3. It was urged by counsel for plaintiff in error, in their brief in this court, that, even if the act of 1881 is unconstitutional, there could not be a lawful conviction in this case, because, by acts approved in 1879 and 1891, amendatory of the charter of the city of Carrollton, the municipal authorities were given power to regulate the sale of liquors and to grant or refuse licenses therefor, and that consequently the accused should have been indicted under those acts, and not under the act of 1875. Nowhere in the record, however, does it appear that any such point was raised in the trial below. It was, so far as we are informed, made for the first time here, and apparently did not occur even to the counsel for the plaintiff in error until shortly before the hearing in this court, for their argument on this point is written with pen and ink upon the cover of a typewritten brief. Following the well-established practice, we must confine our decision to the questions which are properly shown to have been made in and passed upon by the trial court.

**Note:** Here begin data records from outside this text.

import Literature.MathematicalPhysics.KineticTheory.HardSphereMeanCollisionCount
import Summits.AtomisticToContinuum.HydrodynamicLimit.Theorems.SpeedCapSurgeryMaxSpeedBoundLogEnergeticCountTools
import Summits.AtomisticToContinuum.HydrodynamicLimit.Theorems.OneFlightGossipEngineEnergyCurrentTailsLevelCensusEventMeasurable
import Summits.AtomisticToContinuum.HydrodynamicLimit.Theorems.JParityClosureCollisionTightnessSweptTube
import Summits.AtomisticToContinuum.HydrodynamicLimit.Theorems.JParityClosureCollisionTightnessTorusGibbs
import Summits.AtomisticToContinuum.HydrodynamicLimit.Theorems.JParityClosureOddContactSymmetryGibbsInvariance
import HarnessLib

/-!
# Energetic collisions are rare in the mean under the homogeneous Gibbs law

Helper file of the crux line `registered` (birth skeleton) of `SpeedCapSurgery.MaxSpeedBoundLog`
(stmt-AtomisticToContinuum-9629), `--supports` that item: the DYNAMIC stub of the line
(`stub_energeticCollisionsRare`: "collision times in `(0,t]` whose colliding pair has kinetic energy
above `C² log(N+2)` have a measurable count-majorant of vanishing expectation") PROVED IN THE
CALIBRATION CASE of constant profiles `a₀ ≡ 1`, `u₀ ≡ 0`, `θ₀ ≡ θe` — the flow-invariant homogeneous
Gibbs law of the route's support item `EquilibriumMaxSpeed` (stmt-9632, § Numbers of the route:
"equilibrium contact count on `[0,t]` with outgoing speed `> λ`: `≲ t σ²(N+1)^{4/3} λ e^{-λ²/2θ}`").

First-moment method over collisions, on the tree's machinery:

* pathwise counting and the Gaussian tail of the energetic flux:
  `SpeedCapSurgeryMaxSpeedBoundLogEnergeticCountTools` (`ncard_energetic_le_eventSum`,
  `eventSum_le_markSum`, `exists_flux_tail_bound`);
* MEASURABILITY: `censusLedger_eventMeasurable` (the dyadic velocity-jump engine of the tree) makes
  `Φ.good.indicator (eventSum …)` a MEASURABLE majorant of the energetic-collision count;
* MEAN (`lintegral_indicator_eventSum_le`): the collision-flux bound
  `localGibbsLaw_lintegral_le_of_le_collisionMarkSum` (Cercignani–Illner–Pulvirenti 1994 App. 4.A,
  one-window form) under the invariant law (`measurePreserving_flow_localGibbsLaw_const`), with the
  canonical pair bound `C_p = 5` (`posGibbs_pairEvent_le_five`), the swept tubes (`exists_sweptTube`)
  and the minimal-image lift inequality (`volume_setOf_exists_reprSym_add_latticeVec_mem_le`):
  `E[#energetic] ≤ 5 · 4t(N+1)²ε² · ∫ ‖w − v‖ 𝟙{c² < ‖v‖²+‖w‖²} dN(0,θe)^{⊗2}`;
* ASSEMBLY (`equilibrium_energeticCollisionsRare`, the exact shape of the line's stub 3 at constant
  profiles): at `c² = C² log(N+2)` with `α C² = 3` the flux tail is `K (N+2)^{-3}` and
  `(N+1)² ε² ≤ (N+2)²/4`, so the mean is `≤ 5tK/(N+2) → 0`.

References: C. Cercignani, R. Illner, M. Pulvirenti, *The Mathematical Theory of Dilute Gases*
(1994), App. 4.A; H. Spohn, *Large Scale Dynamics of Interacting Particles* (1991), Part I §2.3.
-/

noncomputable section

open MeasureTheory ProbabilityTheory Set Filter Topology
open scoped ENNReal InnerProductSpace BigOperators

namespace Summit.AtomisticToContinuum.HydrodynamicLimit.Theorems.MaxSpeedBoundLogLine

open Literature.MathematicalPhysics.KineticTheory Literature.Analysis.FluidPDE Literature.Analysis.FunctionSpaces
open Summit.AtomisticToContinuum.HydrodynamicLimit.Theorems.EnergyCurrentTailsLevelCensus
open Summit.AtomisticToContinuum.HydrodynamicLimit.Theorems

/-! ## The mean of the velocity-event count under the homogeneous Gibbs law -/

/-- **The collision-flux bound for the energetic velocity-event count under `G_N`.** For
`0 < σ < 1/2`, `θe > 0`, `N ≥ 1`, a flow `Φ` of the crux frame and `t > 0`: the mean under the
homogeneous Gibbs law `G_N = localGibbsLaw σ 1 0 θe N Φ` of the (good-set-extended) count
`eventSum Φ 0 t {c² < ‖v₁⁺‖² + ‖v₂⁺‖²}` is at most
`5 · 4t(N+1)²ε² · ∫ ‖w − v‖ 𝟙{c² < ‖v‖² + ‖w‖²} dN(0,θe)^{⊗2}` — the tree's mean collision-flux
bound `localGibbsLaw_lintegral_le_of_le_collisionMarkSum` (CIP 1994 App. 4.A) with the invariance of
`G_N` (`measurePreserving_flow_localGibbsLaw_const`), the canonical pair bound `C_p = 5`
(`posGibbs_pairEvent_le_five`), the swept tubes (`exists_sweptTube`) and the minimal-image lift
inequality (`volume_setOf_exists_reprSym_add_latticeVec_mem_le`). -/
theorem lintegral_indicator_eventSum_le {σ : ℝ} (hσ : 0 < σ) (hσ2 : σ < 1 / 2) {θe : ℝ}
    (hθe : 0 < θe) {N : ℕ} (hN : 1 ≤ N) (Φ : Flow σ N) {t : ℝ} (ht : 0 < t) (c : ℝ) :
    ∫⁻ z, Φ.good.indicator (eventSum Φ 0 t {q : VelEvent | c ^ 2 < ‖q.2.1‖ ^ 2 + ‖q.2.2‖ ^ 2}) z
        ∂(localGibbsLaw σ (fun _ => (1 : ℝ)) (fun _ => (0 : V3)) (fun _ => θe) N Φ) ≤
      5 * ENNReal.ofReal (4 * t * ((N + 1 : ℕ) : ℝ) ^ 2 * hsDiameter σ N ^ 2) *
        ∫⁻ p, ENNReal.ofReal ‖p.2 - p.1‖ *
            Set.indicator {p : V3 × V3 | c ^ 2 < ‖p.1‖ ^ 2 + ‖p.2‖ ^ 2} (fun _ => (1 : ℝ≥0∞)) p
          ∂((gaussMeasure (0 : V3) θe).prod (gaussMeasure (0 : V3) θe)) := by
  have hε : 0 < hsDiameter σ N := hsDiameter_pos hσ N
  have hlift : ∀ B : Set V3, MeasurableSet B →
      volume {x : T3 | ∃ k : Fin 3 → ℤ, Torus.reprSym x + Torus.latticeVec k ∈ B} ≤ volume B :=
    fun B hB => by simpa only [sub_zero] using volume_setOf_exists_reprSym_add_latticeVec_mem_le 0 hB
  have htube : ∀ h : ℝ, 0 ≤ h → ∃ S : V3 → Set V3, MeasurableSet {q : V3 × V3 | q.1 ∈ S q.2} ∧
      (∀ u, volume (S u) ≤ ENNReal.ofReal (4 * hsDiameter σ N ^ 2 * h * ‖u‖)) ∧
      ∀ (u r : V3) (s : ℝ), hsDiameter σ N ≤ ‖r‖ → s ∈ Icc 0 h → ‖r + s • u‖ = hsDiameter σ N →
        r ∈ S u :=
    fun h hh => exists_sweptTube hε hh
  have hpair : ∀ i j : Fin (N + 1), i ≠ j → ∀ T : Set T3, MeasurableSet T →
      posGibbsMeasure (fun _ : T3 => (1 : ℝ)) (hsDiameter σ N) (N + 1) {x | x i - x j ∈ T} ≤
        5 * volume T :=
    fun i j hij T hT => posGibbs_pairEvent_le_five hσ.le (by linarith) hN hij hT
  have hbm : Measurable (Set.indicator {p : V3 × V3 | c ^ 2 < ‖p.1‖ ^ 2 + ‖p.2‖ ^ 2}
      (fun _ => (1 : ℝ≥0∞))) :=
    measurable_const.indicator (measurableSet_lt measurable_const (by fun_prop))
  refine localGibbsLaw_lintegral_le_of_le_collisionMarkSum (by linarith) one_pos hθe (0 : V3) Φ
    (measurePreserving_flow_localGibbsLaw_const σ 1 θe (0 : V3) N Φ) hpair htube hlift ht hbm _ ?_
  intro z hz
  rw [indicator_of_mem hz]
  exact eventSum_le_markSum hσ Φ hz c t

/-! ## The calibration case of stub 3: energetic collisions are rare under `G_N` -/

/-- **Energetic collisions are rare in the mean under the homogeneous Gibbs law** — the dynamic stub
`stub_energeticCollisionsRare` of the line, in its exact shape, for the constant profiles
`a₀ ≡ 1`, `u₀ ≡ 0`, `θ₀ ≡ θe` of `EquilibriumMaxSpeed`: for `θe > 0` there is `σ₀ = 1/2` such that
for `0 < σ < σ₀`, `t ≥ 0` and every flow family there are `C ≥ 0` and MEASURABLE majorants `g N`
of the number of collision times `r ∈ (0, t]` whose colliding pair has kinetic energy above
`C² log(N+2)`, on good orbits, with `∫ g N dG_N → 0`. Proof: `g N = 𝟙_good · eventSum`
(`censusLedger_eventMeasurable`, `ncard_energetic_le_eventSum`); its mean is
`≤ 5·4t(N+1)²ε²·K e^{-αC² log(N+2)}` (`lintegral_indicator_eventSum_le`, `exists_flux_tail_bound`);
with `α C² = 3` and `(N+1)²ε² ≤ (N+2)²/4` this is `≤ 5tK/(N+2) → 0`. -/
theorem equilibrium_energeticCollisionsRare :
    ∀ θe : ℝ, 0 < θe → ∃ σ₀ : ℝ, 0 < σ₀ ∧ ∀ σ : ℝ, 0 < σ → σ < σ₀ → ∀ t : ℝ, 0 ≤ t → ∀ Φ : (N : ℕ) →
      Literature.Analysis.FluidPDE.HardSphereFlow (Literature.Analysis.FluidPDE.Torus.geometry (Fin
      3)) (Literature.MathematicalPhysics.KineticTheory.hsDiameter σ N) (N + 1), ∃ C : ℝ, 0 ≤ C ∧ ∃
      g : (N : ℕ) → Literature.Analysis.FluidPDE.Config (N + 1) (Fin 3)
      Literature.MathematicalPhysics.KineticTheory.T3 → ENNReal, (∀ N, Measurable (g N)) ∧ (∀ N, ∀ z
      ∈ (Φ N).good, ((Set.ncard {r ∈ Set.Ioc 0 t | ∃ i j : Fin (N + 1), i ≠ j ∧ (Φ N).flow r z ∈
      Literature.Analysis.FluidPDE.contactSet (Literature.Analysis.FluidPDE.Torus.geometry (Fin 3))
      (N + 1) (Literature.MathematicalPhysics.KineticTheory.hsDiameter σ N) i j ∧ (C * Real.sqrt
      (Real.log ((N : ℝ) + 2))) ^ 2 < ‖((Φ N).flow r z i).2‖ ^ 2 + ‖((Φ N).flow r z j).2‖ ^ 2} : ℕ)
      : ENNReal) ≤ g N z) ∧ Filter.Tendsto (fun N : ℕ => ∫⁻ z, g N z
      ∂(Literature.MathematicalPhysics.KineticTheory.localGibbsLaw σ (fun _ => (1 : ℝ)) (fun _ => (0
      : Literature.MathematicalPhysics.KineticTheory.V3)) (fun _ => θe) N (Φ N))) Filter.atTop (nhds
      0) := by
  intro θe hθe
  refine ⟨1 / 2, by norm_num, fun σ hσ hσ2 t ht Φ => ?_⟩
  -- the window `(0, 0]` is empty: nothing to count
  rcases ht.eq_or_lt with rfl | htpos
  · refine ⟨0, le_rfl, fun _ _ => 0, fun _ => measurable_const, fun N z _ => ?_, ?_⟩
    swap
    · simpa only [lintegral_zero] using tendsto_const_nhds
    have hempty : {r ∈ Set.Ioc (0 : ℝ) 0 | ∃ i j : Fin (N + 1), i ≠ j ∧
        (Φ N).flow r z ∈ contactSet (Torus.geometry (Fin 3)) (N + 1) (hsDiameter σ N) i j ∧
        (0 * Real.sqrt (Real.log ((N : ℝ) + 2))) ^ 2 <
          ‖((Φ N).flow r z i).2‖ ^ 2 + ‖((Φ N).flow r z j).2‖ ^ 2} = ∅ := by
      ext r
      simp only [Set.Ioc_self, mem_empty_iff_false, false_and, mem_setOf_eq]
    rw [hempty, Set.ncard_empty, Nat.cast_zero]
  -- the Gaussian tail of the flux and the constant `C` with `α C² = 3`
  obtain ⟨α, hα, K, hK, hflux⟩ := exists_flux_tail_bound θe
  set C : ℝ := Real.sqrt (3 / α) with hC
  have hC0 : 0 ≤ C := Real.sqrt_nonneg _
  have hαC : α * C ^ 2 = 3 := by
    rw [hC, Real.sq_sqrt (by positivity)]
    field_simp
  -- the majorants
  set S : ℕ → Set VelEvent := fun N =>
    {q | (C * Real.sqrt (Real.log ((N : ℝ) + 2))) ^ 2 < ‖q.2.1‖ ^ 2 + ‖q.2.2‖ ^ 2} with hS
  set g : (N : ℕ) → Config (N + 1) (Fin 3) T3 → ℝ≥0∞ := fun N =>
    (Φ N).good.indicator (eventSum (Φ N) 0 t (S N)) with hg
  refine ⟨C, hC0, g, fun N => ?_, fun N z hz => ?_, ?_⟩
  · exact censusLedger_eventMeasurable σ hσ hσ2 N (Φ N) 0 t (S N) (measurableSet_energeticEvent _)
  · simp only [hg, indicator_of_mem hz]
    exact ncard_energetic_le_eventSum hσ hσ2 (Φ N) hz _ t
  -- the mean bound for `N ≥ 1`: `≤ 5 · 4t(N+1)²ε² · K e^{-3 log(N+2)} ≤ 5tK/(N+2)`
  have hKr : K.toReal < K.toReal + 1 := lt_add_one _
  set A : ℝ := 5 * t * (K.toReal + 1) with hA
  have hbound : ∀ N : ℕ, 1 ≤ N →
      ∫⁻ z, g N z ∂(localGibbsLaw σ (fun _ => (1 : ℝ)) (fun _ => (0 : V3)) (fun _ => θe) N (Φ N)) ≤
        ENNReal.ofReal (A / ((N : ℝ) + 2)) := by
    intro N hN
    have h1 := lintegral_indicator_eventSum_le hσ hσ2 hθe hN (Φ N) htpos
      (C * Real.sqrt (Real.log ((N : ℝ) + 2)))
    have h2 := hflux (C * Real.sqrt (Real.log ((N : ℝ) + 2)))
    -- the exponential factor is `(N+2)^{-3}`
    have hN2 : (0 : ℝ) < (N : ℝ) + 2 := by positivity
    have hlog : 0 ≤ Real.log ((N : ℝ) + 2) := Real.log_nonneg (by linarith)
    have hexp : Real.exp (-(α * (C * Real.sqrt (Real.log ((N : ℝ) + 2))) ^ 2)) = ((N : ℝ) + 2)⁻¹ ^ 3 := by
      rw [mul_pow, Real.sq_sqrt hlog, ← mul_assoc, hαC, show (3 : ℝ) * Real.log ((N : ℝ) + 2) =
        ((3 : ℕ) : ℝ) * Real.log ((N : ℝ) + 2) by norm_num, ← Real.log_pow, Real.exp_neg,
        Real.exp_log (by positivity), inv_pow]
    -- `(N+1)² ε² ≤ (N+2)² / 4` (`ε ≤ σ < 1/2`)
    have hεσ : hsDiameter σ N ^ 2 ≤ (1 / 2) ^ 2 :=
      pow_le_pow_left₀ (hsDiameter_pos hσ N).le ((hsDiameter_le hσ.le N).trans hσ2.le) 2
    have hgeom : 4 * t * ((N + 1 : ℕ) : ℝ) ^ 2 * hsDiameter σ N ^ 2 ≤ t * ((N : ℝ) + 2) ^ 2 := by
      have hN1 : ((N + 1 : ℕ) : ℝ) ^ 2 ≤ ((N : ℝ) + 2) ^ 2 := by
        push_cast
        nlinarith
      calc 4 * t * ((N + 1 : ℕ) : ℝ) ^ 2 * hsDiameter σ N ^ 2
          ≤ 4 * t * ((N : ℝ) + 2) ^ 2 * (1 / 2) ^ 2 := by gcongr
        _ = t * ((N : ℝ) + 2) ^ 2 := by ring
    have hKofReal : K ≤ ENNReal.ofReal (K.toReal + 1) :=
      calc K = ENNReal.ofReal K.toReal := (ENNReal.ofReal_toReal hK.ne).symm
        _ ≤ ENNReal.ofReal (K.toReal + 1) := ENNReal.ofReal_le_ofReal hKr.le
    calc ∫⁻ z, g N z ∂(localGibbsLaw σ (fun _ => (1 : ℝ)) (fun _ => (0 : V3)) (fun _ => θe) N (Φ N))
        ≤ 5 * ENNReal.ofReal (4 * t * ((N + 1 : ℕ) : ℝ) ^ 2 * hsDiameter σ N ^ 2) *
            (K * ENNReal.ofReal (Real.exp (-(α * (C * Real.sqrt (Real.log ((N : ℝ) + 2))) ^ 2)))) :=
          h1.trans (by gcongr)
      _ ≤ 5 * ENNReal.ofReal (t * ((N : ℝ) + 2) ^ 2) *
            (ENNReal.ofReal (K.toReal + 1) * ENNReal.ofReal (((N : ℝ) + 2)⁻¹ ^ 3)) := by
          rw [hexp]
          gcongr
      _ = ENNReal.ofReal (A / ((N : ℝ) + 2)) := by
          rw [← ENNReal.ofReal_ofNat 5, ← ENNReal.ofReal_mul (by norm_num),
            ← ENNReal.ofReal_mul (by positivity), ← ENNReal.ofReal_mul (by positivity)]
          congr 1
          rw [hA]
          field_simp
  -- squeeze
  have hlim : Tendsto (fun N : ℕ => ENNReal.ofReal (A / ((N : ℝ) + 2))) atTop (𝓝 0) := by
    rw [← ENNReal.ofReal_zero]
    refine ENNReal.tendsto_ofReal ?_
    have h : Tendsto (fun N : ℕ => (N : ℝ) + 2) atTop atTop :=
      tendsto_atTop_add_const_right _ _ tendsto_natCast_atTop_atTop
    exact h.const_div_atTop A |>.congr fun N => rfl
  refine tendsto_of_tendsto_of_tendsto_of_le_of_le' tendsto_const_nhds hlim
    (Eventually.of_forall fun N => bot_le) ?_
  filter_upwards [eventually_ge_atTop 1] with N hN using hbound N hN

end Summit.AtomisticToContinuum.HydrodynamicLimit.Theorems.MaxSpeedBoundLogLine

end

4. There is not sufficient merit in the remaining grounds of the motion for a new trial to warrant extended discussion of them here. In view of what is laid down above, the request to charge embodied in the motion was properly refused; it does not appear that the court abused its discretion in refusing to grant a continuance; the alleged improper remarks of the solicitor were not taken advantage of by a motion for a mistrial; the evidence, while conflicting, was sufficient to warrant the verdict of guilty, and the court did not err in refusing to grant a new trial.

Judgment affirmed.

All concurring, except Little, J., absent, and





Dissenting Opinion

Lewis, J.,

dissenting, for the reasons expressed in the dissenting opinion delivered in the case of O’Brien v. State, 109 Ga. 58.